Masalah ini bukan hanya isu nasional, tetapi juga mencerminkan tantangan akut pemerataan. Pemerintah berupaya menjawabnya dengan sejumlah terobosan, seperti pembangunan Sekolah Garuda di sembilan wilayah 3T (Terdepan, Terluar, Tertinggal) sebagai pengungkit pemerataan kualitas pendidikan. Di sisi lain, pendekatan pendidikan agama dan karakter juga terus diperkuat. Menteri Agama Nasaruddin Umar, saat meresmikan Institut Islam Internasional Basma di Riau, menegaskan pentingnya pendidikan yang memadukan akal dan hati sebagai basis pembentukan karakter. Langkah-langkah ini menunjukkan bahwa solusi pendidikan perlu dilakukan secara multidimensi, baik melalui penguatan teknis operasional maupun pendekatan nilai.
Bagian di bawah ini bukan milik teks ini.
import Literature.Geometry.Riemannian.PinchingEstimatesLargestCore
import HarnessLib

/-!
# The largest singular value `b₃ = max uᵀBv` along Hamilton's ODE: pointwise algebra
(topic `Geometry/Riemannian`)

Part of the decomposition of `Literature.Geometry.Riemannian.hamilton_chenZhu_pinching`
(`PinchingEstimates.lean`), towards the ODE part of Hamilton 1997, Thm. 1.9 (p. 12:
"`d b₃/dt ≤ (a₃ + c₃)b₃ + 2b₁b₂` and this makes `d/dt ln b₃ ≤ a₃ + c₃ + 2b₁`"; 1986, Lemma 6.1).
In the tree's variational language `b₃` is the maximum of `uᵀBv` over unit `u, v`
(`HamiltonODE.SingularValueLEExp`). PROVED here, for any `A, B, C`:

* `bilinear_firstOrder` — at a maximising pair `(u, v)` of `uᵀBv` with value `Y`:
  `Bv = Y u` and `ᵗBu = Y v` (equality in Cauchy–Schwarz);
* `bilinear_field_eq` — `uᵀB'v = Y(uᵀAu + vᵀCv) + 2 vᵀ(adj B)u` for `B' = AB + BC + 2B^#`,
  and `Y · vᵀ(adj B)u = det B` (`B · adj B = det B`);
* `abs_det_le_of_max` — `|det B| ≤ |ᵗBw| · Y²` for every unit `w` (the variational
  `b₁b₂b₃ ≤ |ᵗBw| b₃²`: triple product, Lagrange's identity), and the same with `|Bz|`;
* `exists_diag_basis_of_min` — for symmetric `A` with `a₁ + a₂ > 0`, a minimising unit vector
  `w` extends to an orthonormal basis `(w, y, y')` diagonalising the form with
  `(yᵀAy)(y'ᵀAy') ≥ (wᵀAw) · max zᵀAz` (the variational `a₂a₃ ≥ a₁a₃`, Hamilton p. 12).

## References

* R. S. Hamilton, Comm. Anal. Geom. 5 (1997), §2.1, Thm. 1.9 and its proof (pp. 12–13). [Hamilton1997]
* R. S. Hamilton, J. Differential Geom. 24 (1986), §6, Lemma 6.1 (p. 167). [Hamilton1986]
-/

noncomputable section

open Set Real
open scoped Matrix BigOperators

namespace Literature.Geometry.Riemannian

namespace HamiltonODE

variable {A B C : Matrix (Fin 3) (Fin 3) ℝ}

/-! ### First-order conditions for the bilinear maximum -/

/-- If `|q|² ≤ Y²`, `u·q = Y` and `|u| = 1` then `q = Y u`. [folklore] -/
theorem eq_smul_of_dot_eq {q u : Fin 3 → ℝ} {Y : ℝ} (hu : u ⬝ᵥ u = 1) (huq : u ⬝ᵥ q = Y)
    (hq : q ⬝ᵥ q ≤ Y ^ 2) : q = Y • u := by
  have h : (q - Y • u) ⬝ᵥ (q - Y • u) ≤ 0 := by
    simp only [sub_dotProduct, dotProduct_sub, dotProduct_smul, smul_dotProduct, smul_eq_mul, hu,
      huq, dotProduct_comm q u]
    nlinarith
  have h0 : (q - Y • u) ⬝ᵥ (q - Y • u) = 0 :=
    le_antisymm h (Finset.sum_nonneg fun i _ ↦ mul_self_nonneg _)
  exact sub_eq_zero.1 (dotProduct_self_eq_zero.1 h0)

/-- The value of `u'·q` at `u' = q/|q|` is `|q|`, so a bound `Y` on such values bounds `|q|²` by
`Y²`. [folklore] -/
theorem dot_self_le_sq_of_bound {q : Fin 3 → ℝ} {Y : ℝ} (hY : 0 ≤ Y)
    (h : ∀ u' : Fin 3 → ℝ, u' ⬝ᵥ u' = 1 → u' ⬝ᵥ q ≤ Y) : q ⬝ᵥ q ≤ Y ^ 2 := by
  have := normSq_mulTranspose_le_sq_of_bound (N := (1 : Matrix (Fin 3) (Fin 3) ℝ)) (u := q) hY
    (fun v hv ↦ by rw [Matrix.one_mulVec, dotProduct_comm]; exact h v hv)
  simpa using this

/-- **First-order conditions at a maximising pair of `uᵀBv`**: `Bv = Y u` and `ᵗBu = Y v`,
`Y = uᵀBv`. [folklore] -/
theorem bilinear_firstOrder {u v : Fin 3 → ℝ} (hu : u ⬝ᵥ u = 1) (hv : v ⬝ᵥ v = 1)
    (hmax : ∀ u' v' : Fin 3 → ℝ, u' ⬝ᵥ u' = 1 → v' ⬝ᵥ v' = 1 → u' ⬝ᵥ (B *ᵥ v') ≤ u ⬝ᵥ (B *ᵥ v)) :
    B *ᵥ v = (u ⬝ᵥ (B *ᵥ v)) • u ∧ Bᵀ *ᵥ u = (u ⬝ᵥ (B *ᵥ v)) • v := by
  have hY : 0 ≤ u ⬝ᵥ (B *ᵥ v) := by
    have h := hmax (-u) v (by simp [hu]) hv
    rw [neg_dotProduct] at h
    linarith
  constructor
  · exact eq_smul_of_dot_eq hu rfl (dot_self_le_sq_of_bound hY fun u' hu' ↦ hmax u' v hu' hv)
  · refine eq_smul_of_dot_eq hv ?_ (dot_self_le_sq_of_bound hY fun v' hv' ↦ ?_)
    · rw [dotProduct_comm, Matrix.dotProduct_mulVec, ← Matrix.mulVec_transpose]
    · have := hmax u v' hu hv'
      rwa [Matrix.dotProduct_mulVec, ← Matrix.mulVec_transpose, dotProduct_comm] at this

/-! ### `uᵀB'v` at the maximising pair -/

/-- **`Y · vᵀ(adj B)u = det B`** when `ᵗBu = Y v` (`B · adj B = det B · 1`). [folklore] -/
theorem adj_term_eq {u v : Fin 3 → ℝ} {Y : ℝ} (hu : u ⬝ᵥ u = 1) (hBu : Bᵀ *ᵥ u = Y • v) :
    Y * (v ⬝ᵥ (B.adjugate *ᵥ u)) = B.det := by
  have h : (Bᵀ *ᵥ u) ⬝ᵥ (B.adjugate *ᵥ u) = B.det := by
    rw [Matrix.mulVec_transpose, ← Matrix.dotProduct_mulVec, Matrix.mulVec_mulVec, Matrix.mul_adjugate,
      Matrix.smul_mulVec, Matrix.one_mulVec, dotProduct_smul, hu, smul_eq_mul, mul_one]
  rw [hBu, smul_dotProduct, smul_eq_mul] at h
  exact h

/-- **`uᵀB'v` at a maximising pair**: `uᵀ(AB + BC + 2B^#)v = Y(uᵀAu + vᵀCv) + 2vᵀ(adj B)u`
(Hamilton 1986, Lemma 6.1: "`d b₃/dt ≤ a₃b₃ + b₃c₃ + 2b₁b₂`"). [cite: Hamilton1997, §2.1, Thm. 1.9 (proof, p. 12)] -/
theorem bilinear_field_eq {u v : Fin 3 → ℝ} {Y : ℝ} (hBv : B *ᵥ v = Y • u)
    (hBu : Bᵀ *ᵥ u = Y • v) :
    u ⬝ᵥ ((A * B + B * C + (2 : ℝ) • B.sharp) *ᵥ v) =
      Y * (u ⬝ᵥ (A *ᵥ u) + v ⬝ᵥ (C *ᵥ v)) + 2 * (v ⬝ᵥ (B.adjugate *ᵥ u)) := by
  rw [Matrix.add_mulVec, Matrix.add_mulVec, dotProduct_add, dotProduct_add, ← Matrix.mulVec_mulVec,
    hBv, Matrix.mulVec_smul, dotProduct_smul, ← Matrix.mulVec_mulVec, Matrix.dotProduct_mulVec u B,
    ← Matrix.mulVec_transpose, hBu, smul_dotProduct, Matrix.smul_mulVec, dotProduct_smul, Matrix.sharp,
    Matrix.dotProduct_transpose_mulVec]
  simp only [smul_eq_mul]
  ring

/-! ### `|det B| ≤ |ᵗBw| b₃²` -/

/-- Cauchy–Schwarz for the dot product on `ℝ³`. [folklore] -/
theorem dot_sq_le (a b : Fin 3 → ℝ) : (a ⬝ᵥ b) ^ 2 ≤ (a ⬝ᵥ a) * (b ⬝ᵥ b) := by
  have h := quad_cauchySchwarz (A := (1 : Matrix (Fin 3) (Fin 3) ℝ)) Matrix.isSymm_one (a := a)
    (b := b) (fun t ↦ by rw [Matrix.one_mulVec]; exact Finset.sum_nonneg fun i _ ↦ mul_self_nonneg _)
  simpa using h

/-- **`|det B| ≤ |ᵗBw| · Y²`** for a unit `w`, when `u'ᵀBv' ≤ Y` for all unit `u', v'`
(variational `b₁b₂b₃ ≤ |ᵗBw| b₃ b₃`): in an orthonormal basis `(w, e₂, e₃)` the determinant is
the triple product of `ᵗBw, ᵗBe₂, ᵗBe₃`. [folklore] -/
theorem abs_det_le_of_max {Y : ℝ} (hY : 0 ≤ Y)
    (hmax : ∀ u' v' : Fin 3 → ℝ, u' ⬝ᵥ u' = 1 → v' ⬝ᵥ v' = 1 → u' ⬝ᵥ (B *ᵥ v') ≤ Y)
    {w : Fin 3 → ℝ} (hw : w ⬝ᵥ w = 1) :
    |B.det| ≤ ((Bᵀ *ᵥ w) ⬝ᵥ (Bᵀ *ᵥ w)).sqrt * Y ^ 2 := by
  obtain ⟨e₂, e₃, h₂, h₃, hw₂, hw₃, h₂₃⟩ := exists_orthonormal_complement hw
  set R : Matrix (Fin 3) (Fin 3) ℝ := Matrix.of ![w, e₂, e₃] with hR
  have hRRt : R * Rᵀ = 1 := frame3_mul_transpose hw h₂ h₃ hw₂ hw₃ h₂₃
  have hdetR : R.det ^ 2 = 1 := by
    have := congrArg Matrix.det hRRt
    rwa [Matrix.det_mul, Matrix.det_transpose, Matrix.det_one, ← sq] at this
  -- rows of `R B` are `ᵗBw, ᵗBe₂, ᵗBe₃`
  have hRB : R * B = Matrix.of ![Bᵀ *ᵥ w, Bᵀ *ᵥ e₂, Bᵀ *ᵥ e₃] := by
    ext i j
    simp only [Matrix.mul_apply, Matrix.of_apply, Fin.sum_univ_three]
    fin_cases i <;> simp [R, Matrix.mulVec, dotProduct, Fin.sum_univ_three, Matrix.transpose_apply] <;> ring
  have hdet : B.det ^ 2 = ((Bᵀ *ᵥ w) ⬝ᵥ ((Bᵀ *ᵥ e₂) ⨯₃ (Bᵀ *ᵥ e₃))) ^ 2 := by
    rw [triple_product_eq_det, show (![Bᵀ *ᵥ w, Bᵀ *ᵥ e₂, Bᵀ *ᵥ e₃] : Matrix (Fin 3) (Fin 3) ℝ) =
      R * B from hRB.symm, Matrix.det_mul, mul_pow, hdetR, one_mul]
  -- bounds on the three factors
  have hn : ∀ e : Fin 3 → ℝ, e ⬝ᵥ e = 1 → (Bᵀ *ᵥ e) ⬝ᵥ (Bᵀ *ᵥ e) ≤ Y ^ 2 := fun e he ↦
    normSq_mulTranspose_le_sq_of_bound hY fun v hv ↦ hmax e v he hv
  have h1 := dot_sq_le (Bᵀ *ᵥ w) ((Bᵀ *ᵥ e₂) ⨯₃ (Bᵀ *ᵥ e₃))
  have h2 : ((Bᵀ *ᵥ e₂) ⨯₃ (Bᵀ *ᵥ e₃)) ⬝ᵥ ((Bᵀ *ᵥ e₂) ⨯₃ (Bᵀ *ᵥ e₃)) ≤
      ((Bᵀ *ᵥ e₂) ⬝ᵥ (Bᵀ *ᵥ e₂)) * ((Bᵀ *ᵥ e₃) ⬝ᵥ (Bᵀ *ᵥ e₃)) := by
    rw [cross_dot_cross, dotProduct_comm (Bᵀ *ᵥ e₃) (Bᵀ *ᵥ e₂)]
    nlinarith [sq_nonneg ((Bᵀ *ᵥ e₂) ⬝ᵥ (Bᵀ *ᵥ e₃))]
  have hq0 : 0 ≤ (Bᵀ *ᵥ w) ⬝ᵥ (Bᵀ *ᵥ w) := Finset.sum_nonneg fun i _ ↦ mul_self_nonneg _
  have hq2 : 0 ≤ (Bᵀ *ᵥ e₂) ⬝ᵥ (Bᵀ *ᵥ e₂) := Finset.sum_nonneg fun i _ ↦ mul_self_nonneg _
  have hq3 : 0 ≤ (Bᵀ *ᵥ e₃) ⬝ᵥ (Bᵀ *ᵥ e₃) := Finset.sum_nonneg fun i _ ↦ mul_self_nonneg _
  have hsq : B.det ^ 2 ≤ ((Bᵀ *ᵥ w) ⬝ᵥ (Bᵀ *ᵥ w)) * (Y ^ 2) ^ 2 := by
    rw [hdet]
    calc ((Bᵀ *ᵥ w) ⬝ᵥ ((Bᵀ *ᵥ e₂) ⨯₃ (Bᵀ *ᵥ e₃))) ^ 2
        ≤ ((Bᵀ *ᵥ w) ⬝ᵥ (Bᵀ *ᵥ w)) * (((Bᵀ *ᵥ e₂) ⬝ᵥ (Bᵀ *ᵥ e₂)) * ((Bᵀ *ᵥ e₃) ⬝ᵥ (Bᵀ *ᵥ e₃))) :=
          h1.trans (mul_le_mul_of_nonneg_left h2 hq0)
      _ ≤ ((Bᵀ *ᵥ w) ⬝ᵥ (Bᵀ *ᵥ w)) * (Y ^ 2 * Y ^ 2) :=
          mul_le_mul_of_nonneg_left (mul_le_mul (hn e₂ h₂) (hn e₃ h₃) hq3 (sq_nonneg Y)) hq0
      _ = ((Bᵀ *ᵥ w) ⬝ᵥ (Bᵀ *ᵥ w)) * (Y ^ 2) ^ 2 := by ring
  have := Real.sqrt_le_sqrt hsq
  rwa [Real.sqrt_sq_eq_abs, Real.sqrt_mul hq0, Real.sqrt_sq (sq_nonneg Y)] at this

/-- The same bound with `|Bz|` (apply the previous one to `ᵗB`). [folklore] -/
theorem abs_det_le_of_max' {Y : ℝ} (hY : 0 ≤ Y)
    (hmax : ∀ u' v' : Fin 3 → ℝ, u' ⬝ᵥ u' = 1 → v' ⬝ᵥ v' = 1 → u' ⬝ᵥ (B *ᵥ v') ≤ Y)
    {z : Fin 3 → ℝ} (hz : z ⬝ᵥ z = 1) :
    |B.det| ≤ ((B *ᵥ z) ⬝ᵥ (B *ᵥ z)).sqrt * Y ^ 2 := by
  have h := abs_det_le_of_max (B := Bᵀ) hY (fun u' v' hu' hv' ↦ by
    rw [Matrix.dotProduct_transpose_mulVec]; exact hmax v' u' hv' hu') hz
  rwa [Matrix.det_transpose, Matrix.transpose_transpose] at h

/-! ### The minimising eigenvector of `A`: a diagonalising basis with `d₁d₂ ≥ a₁ · a₃` -/

/-- For symmetric `A` with `a₁ + a₂ ≥ m > 0`, a unit minimiser `w` of the Rayleigh quotient and a
unit maximiser `u₃`, there is an orthonormal basis `(w, y, y')` in which the form of `A` is
diagonal and `(yᵀAy)(y'ᵀAy') ≥ (wᵀAw)(u₃ᵀAu₃)` (Hamilton, p. 12: "`2a₂a₃ ≥ 2a₁a₃`"; in the generic
case `y = u₃ ⊥ w`). [cite: Hamilton1997, §2.1, Thm. 1.9 (proof, p. 12)] -/
theorem exists_diag_basis_of_min (hA : A.IsSymm) {m : ℝ} (hm : 0 < m)
    (h12 : A.TwoSmallestEigenvaluesSumGE m) {w u₃ : Fin 3 → ℝ} (hw : w ⬝ᵥ w = 1) (hu₃ : u₃ ⬝ᵥ u₃ = 1)
    (hmin : ∀ z ∈ unitSet, w ⬝ᵥ (A *ᵥ w) ≤ z ⬝ᵥ (A *ᵥ z))
    (hmax : ∀ z ∈ unitSet, z ⬝ᵥ (A *ᵥ z) ≤ u₃ ⬝ᵥ (A *ᵥ u₃)) :
    ∃ y y' : Fin 3 → ℝ, y ⬝ᵥ y = 1 ∧ y' ⬝ᵥ y' = 1 ∧ w ⬝ᵥ y = 0 ∧ w ⬝ᵥ y' = 0 ∧ y ⬝ᵥ y' = 0 ∧
      w ⬝ᵥ (A *ᵥ y) = 0 ∧ w ⬝ᵥ (A *ᵥ y') = 0 ∧ y ⬝ᵥ (A *ᵥ y') = 0 ∧
      (w ⬝ᵥ (A *ᵥ w)) * (u₃ ⬝ᵥ (A *ᵥ u₃)) ≤ (y ⬝ᵥ (A *ᵥ y)) * (y' ⬝ᵥ (A *ᵥ y')) := by
  have hw0 : ∀ z : Fin 3 → ℝ, z ⬝ᵥ w = 0 → w ⬝ᵥ (A *ᵥ z) = 0 :=
    fun z hz ↦ cross_eq_zero_of_min hA hw hmin hz
  have hu0 : ∀ z : Fin 3 → ℝ, z ⬝ᵥ u₃ = 0 → u₃ ⬝ᵥ (A *ᵥ z) = 0 :=
    fun z hz ↦ cross_eq_zero_of_max hA hu₃ hmax hz
  rcases (hmin u₃ hu₃).eq_or_lt with heq | hlt
  · -- all Rayleigh quotients are equal
    have hall : ∀ z : Fin 3 → ℝ, z ⬝ᵥ z = 1 → z ⬝ᵥ (A *ᵥ z) = w ⬝ᵥ (A *ᵥ w) :=
      fun z hz ↦ le_antisymm (by rw [heq]; exact hmax z hz) (hmin z hz)
    have hcross : ∀ e z : Fin 3 → ℝ, e ⬝ᵥ e = 1 → z ⬝ᵥ e = 0 → e ⬝ᵥ (A *ᵥ z) = 0 :=
      fun e z he hz ↦ cross_eq_zero_of_min hA he (fun z' hz' ↦ by rw [hall e he, hall z' hz']) hz
    obtain ⟨y, y', hy, hy', hwy, hwy', hyy'⟩ := exists_orthonormal_complement hw
    refine ⟨y, y', hy, hy', hwy, hwy', hyy', hw0 y (by rw [dotProduct_comm]; exact hwy),
      hw0 y' (by rw [dotProduct_comm]; exact hwy'), hcross y y' hy (by rw [dotProduct_comm]; exact hyy'), ?_⟩
    rw [hall y hy, hall y' hy', hall u₃ hu₃]
  · -- `u₃ ⊥ w`; take `y = u₃`, `y' = w × u₃`
    have huw : u₃ ⬝ᵥ w = 0 := dot_eq_zero_of_eigen hA hu₃ hw hu0 hw0 hlt.ne
    have hwu : w ⬝ᵥ u₃ = 0 := by rw [dotProduct_comm]; exact huw
    set n := w ⨯₃ u₃ with hn
    have hn1 : n ⬝ᵥ n = 1 := dotProduct_cross_self_of_orthonormal hw hu₃ hwu
    have hwn : w ⬝ᵥ n = 0 := dot_self_cross w u₃
    have hun : u₃ ⬝ᵥ n = 0 := dot_cross_self w u₃
    refine ⟨u₃, n, hu₃, hn1, hwu, hwn, hun, hw0 u₃ huw, hw0 n (by rw [dotProduct_comm]; exact hwn),
      hu0 n (by rw [dotProduct_comm]; exact hun), ?_⟩
    have ha2 : w ⬝ᵥ (A *ᵥ w) ≤ n ⬝ᵥ (A *ᵥ n) := hmin n hn1
    have hpair : m ≤ w ⬝ᵥ (A *ᵥ w) + n ⬝ᵥ (A *ᵥ n) := h12 w n hw hn1 hwn
    have hM : n ⬝ᵥ (A *ᵥ n) ≤ u₃ ⬝ᵥ (A *ᵥ u₃) := hmax n hn1
    have hM0 : 0 ≤ u₃ ⬝ᵥ (A *ᵥ u₃) := by linarith
    nlinarith [mul_le_mul_of_nonneg_left ha2 hM0]

end HamiltonODE

end Literature.Geometry.Riemannian

end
Kondisi krisis ini sangat nyata di tingkat lokal, seperti di Provinsi Banten yang dikenal sebagai “Kota Santri.” Laporan Jaringan Pemantau Pendidikan Indonesia (JPPI) menyoroti masih banyaknya madrasah di Kabupaten Serang dan Pandeglang yang berada dalam kondisi memprihatinkan. Bangunan lapuk, atap bocor, serta minimnya fasilitas seperti perpustakaan dan laboratorium menjadi pemandangan sehari-hari. Situasi ini memperparah keterbatasan sumber daya manusia dan berpotensi menghambat peningkatan Indeks Pembangunan Manusia (IPM) daerah. Data BPS Provinsi Banten 2023 mencatat rata-rata lama sekolah penduduk usia 25 tahun ke atas baru 9,02 tahun, yang berarti belum mencapai jenjang SMA/sederajat. Hal ini menegaskan bahwa masalah akses dan kualitas pendidikan di madrasah berkontribusi langsung terhadap rendahnya capaian pembangunan daerah.

Pada akhirnya, persoalan pendidikan Indonesia bukan hanya soal besarnya angka anggaran, melainkan bagaimana memastikan setiap rupiah dialokasikan secara tepat sasaran dan adil. Pertanyaan kritis yang harus terus diajukan adalah: sejauh mana anggaran ratusan triliun rupiah itu benar-benar memperbaiki kondisi sekolah, meningkatkan kualitas guru, dan memperluas akses bagi anak-anak yang tertinggal? Sinergi antara pemerintah pusat dan daerah, ditopang pengawasan publik yang kuat, menjadi kunci agar janji konstitusi tidak berhenti pada laporan administratif semata. Tanpa komitmen politik yang tegas dan implementasi efektif, kesenjangan pendidikan akan terus menjadi catatan kelam dalam perjalanan bangsa.